From 28a6f11a94848617311e36d62f6106fd951137a5 Mon Sep 17 00:00:00 2001
From: "Marshall T. Vandegrift" <llasram@gmail.com>
Date: Fri, 6 Feb 2009 14:33:48 -0500
Subject: [PATCH] Implement adding page-map information to EPUB output.

---
 src/calibre/ebooks/epub/__init__.py  | 10 ++++-
 src/calibre/ebooks/epub/from_html.py |  3 ++
 src/calibre/ebooks/epub/pages.py     | 59 ++++++++++++++++++++++++++++
 src/calibre/ebooks/oeb/base.py       | 17 ++++++--
 4 files changed, 84 insertions(+), 5 deletions(-)
 create mode 100644 src/calibre/ebooks/epub/pages.py

diff --git a/src/calibre/ebooks/epub/__init__.py b/src/calibre/ebooks/epub/__init__.py
index 863f2f8db0..aa17024d50 100644
--- a/src/calibre/ebooks/epub/__init__.py
+++ b/src/calibre/ebooks/epub/__init__.py
@@ -153,6 +153,14 @@ help on using this feature.

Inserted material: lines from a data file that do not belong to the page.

import Mathlib.Data.Nat.Bitwise
import Summits.Ventures.DiscreteObjects.UnitDistance.KernelColouringSearch
import Mathlib.Tactic.IntervalCases
import HarnessLib

/-!
# Kernel colouring search, 10-bit variant (`KBits10`): the bit-vector DSATUR/PASS search of `KernelColouringSearch.lean` for graphs with up to 1023 vertices

Framing (verbatim for the cell): lottery ticket; floor = certified bounds/negative ranges.

This is `KernelColouringSearch.lean` (udg g7, namespace `KBits`) VERBATIM except for the namespace (`KBits10`) and ONE definition: `bitIdx` gets a tenth
binary-search step (`bitStep b 512`), so that vertex ids up to 1023 are indexed correctly.  The original caps ids at 511, which suffices for
`UD(F₁₉²)` (361 vertices) but not for `UD(F₂₃²)` (529) or `UD(F₃₁²)` (961); its definitions cannot be changed in place (def-body append-only rule), and
its soundness theorems never rely on `bitIdx` (a wrong index only makes a run fail to close), so every proof below is the original one unchanged.
Use: `FiniteFieldLowerBoundF23.lean` (`χ(UD(F₂₃²)) ≥ 5` in the kernel: the whole 4-colour refutation is one run of 545 branch nodes).  Seat udg g8.

Original documentation (udg g7):

# A kernel-evaluable 4-colouring search on bit-vector states (unit propagation + PASS branching) — machinery and soundness
Framing (verbatim for the cell): lottery ticket; floor = certified bounds/negative ranges.
Search state for a `4`-colouring of a graph on the vertices `0 … n−1`: five natural numbers `C₀ C₁ C₂ C₃ U` read as bit-sets
of vertices — `v ∈ C_c` iff colour `c` is still available at `v`, `v ∈ U` iff `v` is uncoloured.  The neighbourhood of `v` is a
bit-set `nb v` supplied by the instance.  Everything is `Nat` bit arithmetic (`land/lor/xor/shiftRight/testBit/sub`), evaluated by
the kernel with GMP: colouring `v` with `c` is `C_c ← C_c ∖ nb v`, the forced vertices (exactly one available colour) and the dead
ones (none) are Boolean combinations of the five words, a vertex is extracted as the lowest set bit.  `search` answers `true` only
if every branch dies; `search_sound` turns that into "no proper colouring is consistent with the state".  The branching rule
(fewest available colours, PASS tie-break over the lowest 8 candidates) and the bit-index routine are heuristics: soundness does
not depend on them.  Instance: `FiniteFieldLowerBoundF19.lean` (`UD(F₁₉²)` is not 4-colourable).
-/

namespace Summit.Ventures.DiscreteObjects.UnitDistance.KBits10
open Summit.Ventures.DiscreteObjects.UnitDistance.KBits (testBit_natXor testBit_natLand bxor_band)
/-- Select the colour word. -/
def getC (C₀ C₁ C₂ C₃ c : ℕ) : ℕ := if c = 0 then C₀ else if c = 1 then C₁ else if c = 2 then C₂ else C₃

/-- Lowest set bit of `x` (as a power of two; `0 ↦ 0`). -/
def lowbit (x : ℕ) : ℕ := Nat.xor x (Nat.land x (x - 1))
/-- One step of the binary search for the bit index. -/
def bitStep (b k acc : ℕ) : ℕ := if Nat.ble (2 ^ (acc + k)) b then acc + k else acc
/-- Index of a one-hot word `b = 2^v` with `v < 1024` by binary search (one more step than `KBits.bitIdx`; heuristic: soundness never relies on it). -/
def bitIdx (b : ℕ) : ℕ :=
  bitStep b 1 (bitStep b 2 (bitStep b 4 (bitStep b 8 (bitStep b 16 (bitStep b 32 (bitStep b 64 (bitStep b 128
    (bitStep b 256 (bitStep b 512 0)))))))))
/-- Popcount by clearing lowest bits (`fuel` bounds the number of set bits counted). -/
def popcnt : ℕ → ℕ → ℕ
  | 0, _ => 0
  | f + 1, x => if x = 0 then 0 else popcnt f (Nat.land x (x - 1)) + 1
/-- The four availability bits of vertex `v`. -/
def bits4 (C₀ C₁ C₂ C₃ v : ℕ) : Bool × Bool × Bool × Bool :=
  (Nat.testBit C₀ v, Nat.testBit C₁ v, Nat.testBit C₂ v, Nat.testBit C₃ v)
/-- From the four availability bits: `some c` iff exactly one colour `c` is available. -/
def forcedOf : Bool × Bool × Bool × Bool → Option ℕ
  | (true, false, false, false) => some 0
  | (false, true, false, false) => some 1
  | (false, false, true, false) => some 2
  | (false, false, false, true) => some 3
  | _ => none
/-- From the four availability bits: no colour available. -/
def deadOf : Bool × Bool × Bool × Bool → Bool
  | (false, false, false, false) => true
  | _ => false
/-- Dead set `W = U ∖ (C₀ ∪ C₁ ∪ C₂ ∪ C₃)` and forced set `E₁ = {v ∈ U : exactly one colour available}`. -/
def deadForced (C₀ C₁ C₂ C₃ U : ℕ) : ℕ × ℕ :=
  let al1 := Nat.lor (Nat.lor C₀ C₁) (Nat.lor C₂ C₃)
  let x1 := Nat.xor (Nat.xor C₀ C₁) (Nat.xor C₂ C₃)
  let al2 := Nat.lor (Nat.lor (Nat.lor (Nat.land C₀ C₁) (Nat.land C₀ C₂)) (Nat.lor (Nat.land C₀ C₃) (Nat.land C₁ C₂)))
    (Nat.lor (Nat.land C₁ C₃) (Nat.land C₂ C₃))
  let ux := Nat.land U x1
  (Nat.xor U (Nat.land U al1), Nat.xor ux (Nat.land ux al2))
/-- Candidate classes `E₂, E₃, E₄` (uncoloured vertices with exactly 2 / 3 / 4 available colours). -/
def classes (C₀ C₁ C₂ C₃ U : ℕ) : ℕ × ℕ × ℕ :=
  let al2 := Nat.lor (Nat.lor (Nat.lor (Nat.land C₀ C₁) (Nat.land C₀ C₂)) (Nat.lor (Nat.land C₀ C₃) (Nat.land C₁ C₂)))
    (Nat.lor (Nat.land C₁ C₃) (Nat.land C₂ C₃))
  let al3 := Nat.lor (Nat.lor (Nat.land (Nat.land C₀ C₁) C₂) (Nat.land (Nat.land C₀ C₁) C₃))
    (Nat.lor (Nat.land (Nat.land C₀ C₂) C₃) (Nat.land (Nat.land C₁ C₂) C₃))
  let al4 := Nat.land (Nat.land C₀ C₁) (Nat.land C₂ C₃)
  let u2 := Nat.land U al2
  let u3 := Nat.land U al3
  (Nat.xor u2 (Nat.land u2 al3), Nat.xor u3 (Nat.land u3 al4), Nat.land U al4)
/-- Colour `v` with `c`: remove `v` from `U` and colour `c` from the neighbours of `v`.  Returns the new `(C₀, C₁, C₂, C₃, U)`. -/
def assign (nb : ℕ → ℕ) (C₀ C₁ C₂ C₃ U v c : ℕ) : ℕ × ℕ × ℕ × ℕ × ℕ :=
  if c = 0 then (Nat.xor C₀ (Nat.land C₀ (nb v)), C₁, C₂, C₃, Nat.xor U (2 ^ v))
  else if c = 1 then (C₀, Nat.xor C₁ (Nat.land C₁ (nb v)), C₂, C₃, Nat.xor U (2 ^ v))
  else if c = 2 then (C₀, C₁, Nat.xor C₂ (Nat.land C₂ (nb v)), C₃, Nat.xor U (2 ^ v))
  else (C₀, C₁, C₂, Nat.xor C₃ (Nat.land C₃ (nb v)), Nat.xor U (2 ^ v))
/-- Process a snapshot `F` of forced vertices one by one (lowest bit first): re-read the four bits, die on an empty mask,
assign the unique colour otherwise.  `none` = the branch is dead. -/
def forceList (nb : ℕ → ℕ) : ℕ → ℕ → ℕ × ℕ × ℕ × ℕ × ℕ → Option (ℕ × ℕ × ℕ × ℕ × ℕ)
  | 0, _, st => some st
  | f + 1, F, (C₀, C₁, C₂, C₃, U) =>
      if F = 0 then some (C₀, C₁, C₂, C₃, U)
      else
        if Nat.testBit U (bitIdx (lowbit F)) then
          if deadOf (bits4 C₀ C₁ C₂ C₃ (bitIdx (lowbit F))) then none
          else
            match forcedOf (bits4 C₀ C₁ C₂ C₃ (bitIdx (lowbit F))) with
            | some c => forceList nb f (Nat.xor F (lowbit F)) (assign nb C₀ C₁ C₂ C₃ U (bitIdx (lowbit F)) c)
            | none => forceList nb f (Nat.xor F (lowbit F)) (C₀, C₁, C₂, C₃, U)
        else forceList nb f (Nat.xor F (lowbit F)) (C₀, C₁, C₂, C₃, U)
/-- Unit propagation to closure (`r` rounds at most): a non-empty dead set kills the branch. -/
def propagate (nb : ℕ → ℕ) : ℕ → ℕ × ℕ × ℕ × ℕ × ℕ → Option (ℕ × ℕ × ℕ × ℕ × ℕ)
  | 0, st => some st
  | r + 1, (C₀, C₁, C₂, C₃, U) =>
      if (deadForced C₀ C₁ C₂ C₃ U).1 = 0 then
        if (deadForced C₀ C₁ C₂ C₃ U).2 = 0 then some (C₀, C₁, C₂, C₃, U)
        else
          match forceList nb 400 (deadForced C₀ C₁ C₂ C₃ U).2 (C₀, C₁, C₂, C₃, U) with
          | none => none
          | some st' => propagate nb r st'
      else
        if Nat.testBit U (bitIdx (lowbit (deadForced C₀ C₁ C₂ C₃ U).1)) &&
            deadOf (bits4 C₀ C₁ C₂ C₃ (bitIdx (lowbit (deadForced C₀ C₁ C₂ C₃ U).1))) then none
        else some (C₀, C₁, C₂, C₃, U)
/-- PASS score of candidate `v` within the class `E`: over the available colours `c` of `v`, the number of neighbours in `E ∩ C_c`. -/
def score (nb : ℕ → ℕ) (C₀ C₁ C₂ C₃ E v : ℕ) : ℕ :=
  let N := Nat.land (nb v) E
  (if Nat.testBit C₀ v then popcnt 24 (Nat.land N C₀) else 0) + (if Nat.testBit C₁ v then popcnt 24 (Nat.land N C₁) else 0) +
    (if Nat.testBit C₂ v then popcnt 24 (Nat.land N C₂) else 0) + (if Nat.testBit C₃ v then popcnt 24 (Nat.land N C₃) else 0)
/-- Best of the lowest `f` candidates of `F` (largest score, lowest index on ties); accumulator `(best, bestScore + 1)`. -/
def pickBest (nb : ℕ → ℕ) (C₀ C₁ C₂ C₃ E : ℕ) : ℕ → ℕ → ℕ × ℕ → ℕ × ℕ
  | 0, _, acc => acc
  | f + 1, F, acc =>
      if F = 0 then acc
      else
        let v := bitIdx (lowbit F)
        let sc := score nb C₀ C₁ C₂ C₃ E v + 1
        pickBest nb C₀ C₁ C₂ C₃ E f (Nat.xor F (lowbit F)) (if acc.2 < sc then (v, sc) else acc)
/-- The branching vertex: a member of the smallest non-empty class `E₂, E₃, E₄`, chosen by PASS among its lowest 8 members. -/
def branchVertex (nb : ℕ → ℕ) (C₀ C₁ C₂ C₃ U : ℕ) : ℕ :=
  let cl := classes C₀ C₁ C₂ C₃ U
  let E := if cl.1 = 0 then (if cl.2.1 = 0 then cl.2.2 else cl.2.1) else cl.1
  (pickBest nb C₀ C₁ C₂ C₃ E 8 E (0, 0)).1
/-- THE SEARCH (`n` vertices, propagation bound `pr` rounds, `done` = states already refuted elsewhere):
`true` = every branch below the state dies. -/
def search (nb : ℕ → ℕ) (n pr : ℕ) (done : List (ℕ × ℕ × ℕ × ℕ × ℕ)) : ℕ → ℕ × ℕ × ℕ × ℕ × ℕ → Bool
  | 0, _ => false
  | f + 1, (C₀, C₁, C₂, C₃, U) =>
      if done.any fun d => decide (d = (C₀, C₁, C₂, C₃, U)) then true
      else if U = 0 then false
      else
        if branchVertex nb C₀ C₁ C₂ C₃ U < n && Nat.testBit U (branchVertex nb C₀ C₁ C₂ C₃ U) then
          [0, 1, 2, 3].all fun c =>
            !Nat.testBit (getC C₀ C₁ C₂ C₃ c) (branchVertex nb C₀ C₁ C₂ C₃ U) ||
              (match propagate nb pr (assign nb C₀ C₁ C₂ C₃ U (branchVertex nb C₀ C₁ C₂ C₃ U) c) with
               | none => true
               | some st' => search nb n pr done f st')
        else false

                      'slow and if your source file contains a very large '
                      'number of page breaks, you should turn off splitting '
                      'on page breaks.'))
+    structure('page', ['--page'], default=None,
+              help=_('XPath expression to detect page boundaries for building '
+                     'a custom pagination map, as used by AdobeDE. Default is '
+                     'not to build an explicit pagination map.'))
+    structure('page_names', ['--page-names'], default=None,
+              help=_('XPath expression to find the name of each page in the '
+                     'pagination map relative to its boundary element. '
+                     'Default is to number all pages staring with 1.'))
     toc = c.add_group('toc', 
         _('''\
 Control the automatic generation of a Table of Contents. If an OPF file is detected
@@ -230,4 +238,4 @@ to auto-generate a Table of Contents.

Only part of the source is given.